There is strong evidence that transfusion of RBC can compromise critically ill patients [3133] and there are reports, which identified intraoperative transfusion as a risk factor for morbidity, i.e. renal failure and mortality in liver transplant recipients [16, 34, 35]. On that basis, the strategy to transfuse as few RBC intraoperatively as possible seems to be a promising concept and a high priority aim [36, 37]. More blood loss intraoperatively might lead to reduced survival in liver TPL [38]. Interestingly, our study group 3 had also significant more intraoperative blood loss, which is in line with that data. After the study by Massicotte et al. low CVP and restrictive transfusion regime were strongly propagated [37], but the excellent results in that study occurred in a study population with mean MELD of 18. Whether this strategy is also as beneficial in sicker patients with higher MELD scores, e.g. 21 in our study remains still to be determined. During liver transplantation and its long and difficult anesthesia the patients might become hypovolemic and hypotensive resulting in impaired organ perfusion, i.e. kidney perfusion and in turn might contribute to postoperative renal failure [39]. Furthermore, the reperfusion after portal unclamping results in decreased heart rate, contractility and peripheral vascular resistance leading also to cardiovascular instability [40]. Therefore, the concept of “keep the patient dry” must be examined very carefully, in particularly in regard to the data reported by Schroeder et al., which reported more renal failure and RRT with worse survival in a low CVP group [41].

The two RRT groups (1 and 3) received also significant more fibrinogen transfused. This might contribute to renal failure because of micro embolic effects with clotting appearing in the capillaries of the kidney, there is data concerning thromboembolic events after administration of fibrinogen [42].
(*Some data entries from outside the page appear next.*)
include hα in
/-- **`H(e_i, e_j) = √-d · (G₁)ᵢⱼ` on the standard vectors of the first block**: the real part `E(e_i, α e_j)` vanishes
because `α` maps the first block into the second and `G` is block diagonal (Markman: «`H((0,y_i),(0,y_j)) = d√-d Θ(y_i, y_j)`»).
[cite: Markman2025SecantWeil, §3.1 Lemma 3.1.3 (proof)] [cite: Lange2023AbelianVarietiesComplex, §7.3.3 Exercise (5)(a)] -/
theorem hermFun_single_inl (i j : ι) :
    hermFun (Matrix.fromBlocks G₁ 0 0 G₂) α ((WeilVec.toVec α).symm (Pi.single (Sum.inl i) 1))
        ((WeilVec.toVec α).symm (Pi.single (Sum.inl j) 1)) = ⟨0, G₁ i j⟩ := by
  apply QuadraticAlgebra.ext
  · rw [hermFun_re, LinearEquiv.apply_symm_apply, LinearEquiv.apply_symm_apply, ratForm, hα,
      Matrix.mulVec_mulVec, Matrix.fromBlocks_multiply, Matrix.mulVec_single_one, single_one_dotProduct]
    simp
  · rw [hermFun_im, LinearEquiv.apply_symm_apply, LinearEquiv.apply_symm_apply, ratForm,
      Matrix.mulVec_single_one, single_one_dotProduct]
    simp

include hα in
/-- **The first block is `K`-free**: if `det C ≠ 0`, the vectors `e_i`, `i ∈ ι`, of the first block are `K`-linearly
independent in `H₁ = ℚ^{ι ⊔ ι}` (`Σ zᵢ e_i = (Re z, C·Im z)`). [cite: Markman2025SecantWeil, §3.1 Lemma 3.1.3 (proof: «we get the K-basis»)] -/
theorem linearIndependent_single_inl (hC : C.det ≠ 0) :
    LinearIndependent (RatSqrtNeg d) (fun i : ι ↦ (WeilVec.toVec α).symm (Pi.single (Sum.inl i) (1 : ℚ))) := by
  rw [Fintype.linearIndependent_iff]
  intro z hz
  have h := congrArg (WeilVec.toVec α) hz
  rw [map_sum, map_zero] at h
  simp_rw [WeilVec.smul_def, LinearEquiv.apply_symm_apply, hα, Matrix.mulVec_single_one] at h
  have hre : ∀ i, (z i).re = 0 := fun i ↦ by
    have hi := congrFun h (Sum.inl i)
    simpa [Finset.sum_apply, Pi.single_apply, Matrix.fromBlocks_apply₁₁] using hi
  have him : (fun j ↦ (z j).im) = 0 := by
    refine Matrix.eq_zero_of_mulVec_eq_zero hC ?_
    funext k
    have hk := congrFun h (Sum.inr k)
    simp only [Finset.sum_apply, Pi.add_apply, Pi.smul_apply, Pi.single_apply, Matrix.col_apply,
      Matrix.fromBlocks_apply₂₁, smul_eq_mul, Pi.zero_apply, reduceCtorEq, if_false, mul_zero, zero_add] at hk
    calc (C *ᵥ fun j ↦ (z j).im) k = ∑ x, C k x * (z x).im := rfl
      _ = ∑ x, (z x).im * C k x := Finset.sum_congr rfl fun x _ ↦ mul_comm _ _
      _ = 0 := hk
  intro i
  exact QuadraticAlgebra.ext (hre i) (by simpa using congrFun him i)
/-! ### Sorry-free glue, III: the free branch `a = 0` -/

/-- Bookkeeping for one free slab of width `s = 2εL`: `(4π²s³/(3L³) + 2ε)N + 2L²/(3π²) ≤ 16εN` once
`L ≥ 1/(ερ)` (`N = ρL³`, `ε < 1/4`, `π ≤ 4`). [folklore] -/
theorem free_arith {ε ρ L N : ℝ} (hε : 0 < ε) (hε4 : ε < 1 / 4) (hρ : 0 < ρ) (hL : 0 < L)
    (hL1 : 1 / (ε * ρ) ≤ L) (hN : N = ρ * L ^ 3) :
    (4 * Real.pi ^ 2 * (2 * ε * L) ^ 3 / (3 * L ^ 3) + 2 * ε) * N + 2 * L ^ 2 / (3 * Real.pi ^ 2) ≤
      16 * ε * N := by
  have hπ4 := Real.pi_le_four
  have hπ3 := Real.pi_gt_three
  have hπ0 := Real.pi_pos
  have h1 : 4 * Real.pi ^ 2 * (2 * ε * L) ^ 3 / (3 * L ^ 3) = 32 / 3 * Real.pi ^ 2 * ε ^ 3 := by
    field_simp; ring
  have h2 : 32 / 3 * Real.pi ^ 2 * ε ^ 3 ≤ 11 * ε := by
    have hπ2 : Real.pi ^ 2 ≤ 16 := by nlinarith
    have hε2 : ε ^ 2 ≤ 1 / 16 := by nlinarith
    calc 32 / 3 * Real.pi ^ 2 * ε ^ 3 = 32 / 3 * (Real.pi ^ 2 * ε ^ 2) * ε := by ring
      _ ≤ 32 / 3 * (16 * (1 / 16)) * ε := by gcongr
      _ ≤ 11 * ε := by linarith
  have hN0 : 0 < N := by rw [hN]; positivity
  have h3 : 2 * L ^ 2 / (3 * Real.pi ^ 2) ≤ ε * N := by
    have hεL : 1 ≤ ε * ρ * L := by
      rw [div_le_iff₀ (by positivity)] at hL1; linarith
    have hπ2 : 9 ≤ Real.pi ^ 2 := by nlinarith
    have h4 : L ^ 2 ≤ ε * ρ * L ^ 3 := by nlinarith [pow_pos hL 2]
    have h5 : 0 ≤ ε * ρ * L ^ 3 := by positivity
    rw [div_le_iff₀ (by positivity), hN]
    nlinarith [mul_nonneg (sub_nonneg.2 hπ2) h5]
  rw [h1]
  nlinarith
Taken together, impaired kidneys seem to be more vulnerable to transfusion of RBC and fibrinogen than normal kidneys. Potential explanation might be that a minimal amount of clotting in preexisting impaired renal parenchyma and vasculature provokes a significant additional organ damage resulting in renal injury.

Significant increased postoperative peak levels of ALT and AST indicating severe hepatocellular damage were associated with higher incidence of RRT in patients with normal baseline kidney function. This finding might be due to toxic or inflammatory effects of mediators released by ischemic liver cells. Another explanation might be hypoperfusion with impaired microcirculation in both the liver graft and the kidneys during postoperative SIRS or the use of marginal grafts, which is reported to increase morbidity [43]. However, in this study we could not show a correlation between marginal grafts and mortality.

Our data demonstrate that the complete loss of renal function (acute renal failure) with RRT is a strong predictor of death and in turn determines outcome of liver transplanted patients. In contrast, interestingly loss of an “incomplete” renal function (acute-on-chronic renal failure) seems to be of minor importance in terms to mortality and outcome.

The fact that in 2 thirds of the patients with preexisting renal function no RRT is necessary, gives evidence that cautious operative strategy and prudent perioperative management can avoid postoperative RRT. Beneficial strategies might be intraoperatively as few transfusion of RBC as possible [36], avoiding hypotension or hypovolemia [16], maybe veno-venous bypass [17, 44] or piggy back technique [45]. Postoperatively one should withhold nephrotoxic medication if possible. There are immunosuppressant protocols including sirolimus or mycofenolate mofetil-based regimes [46, 47].


This study shows that in liver transplant recipients acute renal failure with postoperative RRT is significantly associated with mortality and the mortality rate is higher than in the case of acute-on-chronic renal failure with RRT. Furthermore, transfusion of RBC increases the risk of RRT and mortality in acute-on-chronic renal failure.